Data excerpts
----------------

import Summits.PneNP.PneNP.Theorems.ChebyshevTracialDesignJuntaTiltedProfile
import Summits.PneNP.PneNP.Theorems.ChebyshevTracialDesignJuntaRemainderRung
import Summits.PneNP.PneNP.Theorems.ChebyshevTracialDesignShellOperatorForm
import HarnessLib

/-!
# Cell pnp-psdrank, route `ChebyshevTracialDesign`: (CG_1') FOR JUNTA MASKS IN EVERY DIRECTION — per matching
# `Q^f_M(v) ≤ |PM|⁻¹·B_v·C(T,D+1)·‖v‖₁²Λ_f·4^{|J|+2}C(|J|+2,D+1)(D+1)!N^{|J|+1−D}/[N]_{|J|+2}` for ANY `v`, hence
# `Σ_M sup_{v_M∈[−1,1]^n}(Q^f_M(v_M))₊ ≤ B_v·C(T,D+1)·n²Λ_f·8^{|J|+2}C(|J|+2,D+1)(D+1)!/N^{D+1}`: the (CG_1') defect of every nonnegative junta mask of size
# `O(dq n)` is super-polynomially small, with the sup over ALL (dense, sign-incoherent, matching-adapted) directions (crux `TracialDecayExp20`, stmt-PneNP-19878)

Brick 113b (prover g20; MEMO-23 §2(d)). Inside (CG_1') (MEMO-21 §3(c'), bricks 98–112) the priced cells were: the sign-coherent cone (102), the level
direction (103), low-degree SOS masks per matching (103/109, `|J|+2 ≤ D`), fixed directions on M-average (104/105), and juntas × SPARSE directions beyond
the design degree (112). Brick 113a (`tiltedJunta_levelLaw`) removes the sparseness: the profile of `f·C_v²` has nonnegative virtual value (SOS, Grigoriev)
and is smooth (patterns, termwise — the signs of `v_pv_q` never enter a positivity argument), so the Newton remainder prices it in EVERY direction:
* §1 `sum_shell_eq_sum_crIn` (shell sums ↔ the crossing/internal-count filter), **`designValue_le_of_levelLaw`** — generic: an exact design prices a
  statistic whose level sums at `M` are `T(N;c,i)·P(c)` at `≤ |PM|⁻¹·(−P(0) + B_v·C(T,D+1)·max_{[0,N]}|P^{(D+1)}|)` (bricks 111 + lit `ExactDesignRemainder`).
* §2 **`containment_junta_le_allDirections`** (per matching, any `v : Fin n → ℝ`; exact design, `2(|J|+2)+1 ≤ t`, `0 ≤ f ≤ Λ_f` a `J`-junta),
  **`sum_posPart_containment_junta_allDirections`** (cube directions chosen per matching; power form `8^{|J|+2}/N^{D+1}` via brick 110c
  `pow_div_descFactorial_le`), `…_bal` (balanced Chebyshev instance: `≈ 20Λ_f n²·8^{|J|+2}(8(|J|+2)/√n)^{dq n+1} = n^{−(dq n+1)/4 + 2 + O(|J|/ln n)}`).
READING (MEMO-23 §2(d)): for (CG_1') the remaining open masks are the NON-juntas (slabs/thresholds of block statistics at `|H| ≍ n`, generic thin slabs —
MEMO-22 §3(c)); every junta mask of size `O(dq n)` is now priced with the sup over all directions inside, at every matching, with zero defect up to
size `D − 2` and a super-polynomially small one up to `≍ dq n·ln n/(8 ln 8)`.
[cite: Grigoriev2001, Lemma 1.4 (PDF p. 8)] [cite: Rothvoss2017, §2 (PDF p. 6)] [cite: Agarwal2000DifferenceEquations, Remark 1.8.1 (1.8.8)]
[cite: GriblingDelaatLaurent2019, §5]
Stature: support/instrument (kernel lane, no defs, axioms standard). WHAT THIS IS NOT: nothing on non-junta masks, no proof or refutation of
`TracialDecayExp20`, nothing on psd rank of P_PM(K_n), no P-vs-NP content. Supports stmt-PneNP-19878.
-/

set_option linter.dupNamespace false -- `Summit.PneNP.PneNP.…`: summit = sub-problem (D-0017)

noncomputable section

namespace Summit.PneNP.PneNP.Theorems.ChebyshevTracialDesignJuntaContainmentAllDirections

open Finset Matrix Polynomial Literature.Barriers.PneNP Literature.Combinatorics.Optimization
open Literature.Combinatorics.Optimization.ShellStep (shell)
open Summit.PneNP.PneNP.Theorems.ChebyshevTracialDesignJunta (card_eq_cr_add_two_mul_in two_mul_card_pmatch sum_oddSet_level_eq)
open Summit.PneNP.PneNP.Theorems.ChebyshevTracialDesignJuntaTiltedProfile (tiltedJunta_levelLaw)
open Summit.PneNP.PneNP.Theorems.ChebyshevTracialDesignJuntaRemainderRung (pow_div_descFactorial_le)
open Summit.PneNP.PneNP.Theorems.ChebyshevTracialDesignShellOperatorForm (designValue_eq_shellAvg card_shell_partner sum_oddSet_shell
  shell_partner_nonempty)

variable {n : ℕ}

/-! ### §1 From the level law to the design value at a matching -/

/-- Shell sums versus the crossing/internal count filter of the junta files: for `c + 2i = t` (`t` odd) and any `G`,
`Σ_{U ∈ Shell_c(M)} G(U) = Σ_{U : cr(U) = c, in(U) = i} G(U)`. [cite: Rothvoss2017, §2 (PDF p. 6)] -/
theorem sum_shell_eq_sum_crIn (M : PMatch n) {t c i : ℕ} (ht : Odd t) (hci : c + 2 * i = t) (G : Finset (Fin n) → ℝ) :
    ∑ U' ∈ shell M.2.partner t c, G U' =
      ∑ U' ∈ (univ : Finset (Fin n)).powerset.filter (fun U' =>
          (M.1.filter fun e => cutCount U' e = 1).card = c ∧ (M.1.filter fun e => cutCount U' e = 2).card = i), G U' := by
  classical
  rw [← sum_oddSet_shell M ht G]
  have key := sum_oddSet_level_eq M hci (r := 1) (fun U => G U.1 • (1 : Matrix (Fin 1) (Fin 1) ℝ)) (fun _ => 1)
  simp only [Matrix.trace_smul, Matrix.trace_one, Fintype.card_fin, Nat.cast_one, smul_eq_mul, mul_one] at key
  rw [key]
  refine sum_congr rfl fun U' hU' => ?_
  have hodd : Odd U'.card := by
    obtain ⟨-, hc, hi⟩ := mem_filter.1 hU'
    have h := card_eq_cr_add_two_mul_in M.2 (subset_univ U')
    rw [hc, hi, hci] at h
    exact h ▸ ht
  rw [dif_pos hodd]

----------------

Assignment
Every entry should be reproduced exactly, with no part omitted.

Exercise output
import Summits.PneNP.PneNP.Theorems.ChebyshevTracialDesignJuntaTiltedProfile
import Summits.PneNP.PneNP.Theorems.ChebyshevTracialDesignJuntaRemainderRung
import Summits.PneNP.PneNP.Theorems.ChebyshevTracialDesignShellOperatorForm
import HarnessLib

/-!
# Cell pnp-psdrank, route `ChebyshevTracialDesign`: (CG_1') FOR JUNTA MASKS IN EVERY DIRECTION — per matching
# `Q^f_M(v) ≤ |PM|⁻¹·B_v·C(T,D+1)·‖v‖₁²Λ_f·4^{|J|+2}C(|J|+2,D+1)(D+1)!N^{|J|+1−D}/[N]_{|J|+2}` for ANY `v`, hence
# `Σ_M sup_{v_M∈[−1,1]^n}(Q^f_M(v_M))₊ ≤ B_v·C(T,D+1)·n²Λ_f·8^{|J|+2}C(|J|+2,D+1)(D+1)!/N^{D+1}`: the (CG_1') defect of every nonnegative junta mask of size
# `O(dq n)` is super-polynomially small, with the sup over ALL (dense, sign-incoherent, matching-adapted) directions (crux `TracialDecayExp20`, stmt-PneNP-19878)

Brick 113b (prover g20; MEMO-23 §2(d)). Inside (CG_1') (MEMO-21 §3(c'), bricks 98–112) the priced cells were: the sign-coherent cone (102), the level
direction (103), low-degree SOS masks per matching (103/109, `|J|+2 ≤ D`), fixed directions on M-average (104/105), and juntas × SPARSE directions beyond
the design degree (112). Brick 113a (`tiltedJunta_levelLaw`) removes the sparseness: the profile of `f·C_v²` has nonnegative virtual value (SOS, Grigoriev)
and is smooth (patterns, termwise — the signs of `v_pv_q` never enter a positivity argument), so the Newton remainder prices it in EVERY direction:
* §1 `sum_shell_eq_sum_crIn` (shell sums ↔ the crossing/internal-count filter), **`designValue_le_of_levelLaw`** — generic: an exact design prices a
  statistic whose level sums at `M` are `T(N;c,i)·P(c)` at `≤ |PM|⁻¹·(−P(0) + B_v·C(T,D+1)·max_{[0,N]}|P^{(D+1)}|)` (bricks 111 + lit `ExactDesignRemainder`).
* §2 **`containment_junta_le_allDirections`** (per matching, any `v : Fin n → ℝ`; exact design, `2(|J|+2)+1 ≤ t`, `0 ≤ f ≤ Λ_f` a `J`-junta),
  **`sum_posPart_containment_junta_allDirections`** (cube directions chosen per matching; power form `8^{|J|+2}/N^{D+1}` via brick 110c
  `pow_div_descFactorial_le`), `…_bal` (balanced Chebyshev instance: `≈ 20Λ_f n²·8^{|J|+2}(8(|J|+2)/√n)^{dq n+1} = n^{−(dq n+1)/4 + 2 + O(|J|/ln n)}`).
READING (MEMO-23 §2(d)): for (CG_1') the remaining open masks are the NON-juntas (slabs/thresholds of block statistics at `|H| ≍ n`, generic thin slabs —
MEMO-22 §3(c)); every junta mask of size `O(dq n)` is now priced with the sup over all directions inside, at every matching, with zero defect up to
size `D − 2` and a super-polynomially small one up to `≍ dq n·ln n/(8 ln 8)`.
[cite: Grigoriev2001, Lemma 1.4 (PDF p. 8)] [cite: Rothvoss2017, §2 (PDF p. 6)] [cite: Agarwal2000DifferenceEquations, Remark 1.8.1 (1.8.8)]
[cite: GriblingDelaatLaurent2019, §5]
Stature: support/instrument (kernel lane, no defs, axioms standard). WHAT THIS IS NOT: nothing on non-junta masks, no proof or refutation of
`TracialDecayExp20`, nothing on psd rank of P_PM(K_n), no P-vs-NP content. Supports stmt-PneNP-19878.
-/

set_option linter.dupNamespace false -- `Summit.PneNP.PneNP.…`: summit = sub-problem (D-0017)

noncomputable section

namespace Summit.PneNP.PneNP.Theorems.ChebyshevTracialDesignJuntaContainmentAllDirections

open Finset Matrix Polynomial Literature.Barriers.PneNP Literature.Combinatorics.Optimization
open Literature.Combinatorics.Optimization.ShellStep (shell)
open Summit.PneNP.PneNP.Theorems.ChebyshevTracialDesignJunta (card_eq_cr_add_two_mul_in two_mul_card_pmatch sum_oddSet_level_eq)
open Summit.PneNP.PneNP.Theorems.ChebyshevTracialDesignJuntaTiltedProfile (tiltedJunta_levelLaw)
open Summit.PneNP.PneNP.Theorems.ChebyshevTracialDesignJuntaRemainderRung (pow_div_descFactorial_le)
open Summit.PneNP.PneNP.Theorems.ChebyshevTracialDesignShellOperatorForm (designValue_eq_shellAvg card_shell_partner sum_oddSet_shell
  shell_partner_nonempty)

variable {n : ℕ}

/-! ### §1 From the level law to the design value at a matching -/

/-- Shell sums versus the crossing/internal count filter of the junta files: for `c + 2i = t` (`t` odd) and any `G`,
`Σ_{U ∈ Shell_c(M)} G(U) = Σ_{U : cr(U) = c, in(U) = i} G(U)`. [cite: Rothvoss2017, §2 (PDF p. 6)] -/
theorem sum_shell_eq_sum_crIn (M : PMatch n) {t c i : ℕ} (ht : Odd t) (hci : c + 2 * i = t) (G : Finset (Fin n) → ℝ) :
    ∑ U' ∈ shell M.2.partner t c, G U' =
      ∑ U' ∈ (univ : Finset (Fin n)).powerset.filter (fun U' =>
          (M.1.filter fun e => cutCount U' e = 1).card = c ∧ (M.1.filter fun e => cutCount U' e = 2).card = i), G U' := by
  classical
  rw [← sum_oddSet_shell M ht G]
  have key := sum_oddSet_level_eq M hci (r := 1) (fun U => G U.1 • (1 : Matrix (Fin 1) (Fin 1) ℝ)) (fun _ => 1)
  simp only [Matrix.trace_smul, Matrix.trace_one, Fintype.card_fin, Nat.cast_one, smul_eq_mul, mul_one] at key
  rw [key]
  refine sum_congr rfl fun U' hU' => ?_
  have hodd : Odd U'.card := by
    obtain ⟨-, hc, hi⟩ := mem_filter.1 hU'
    have h := card_eq_cr_add_two_mul_in M.2 (subset_univ U')
    rw [hc, hi, hci] at h
    exact h ▸ ht
  rw [dif_pos hodd]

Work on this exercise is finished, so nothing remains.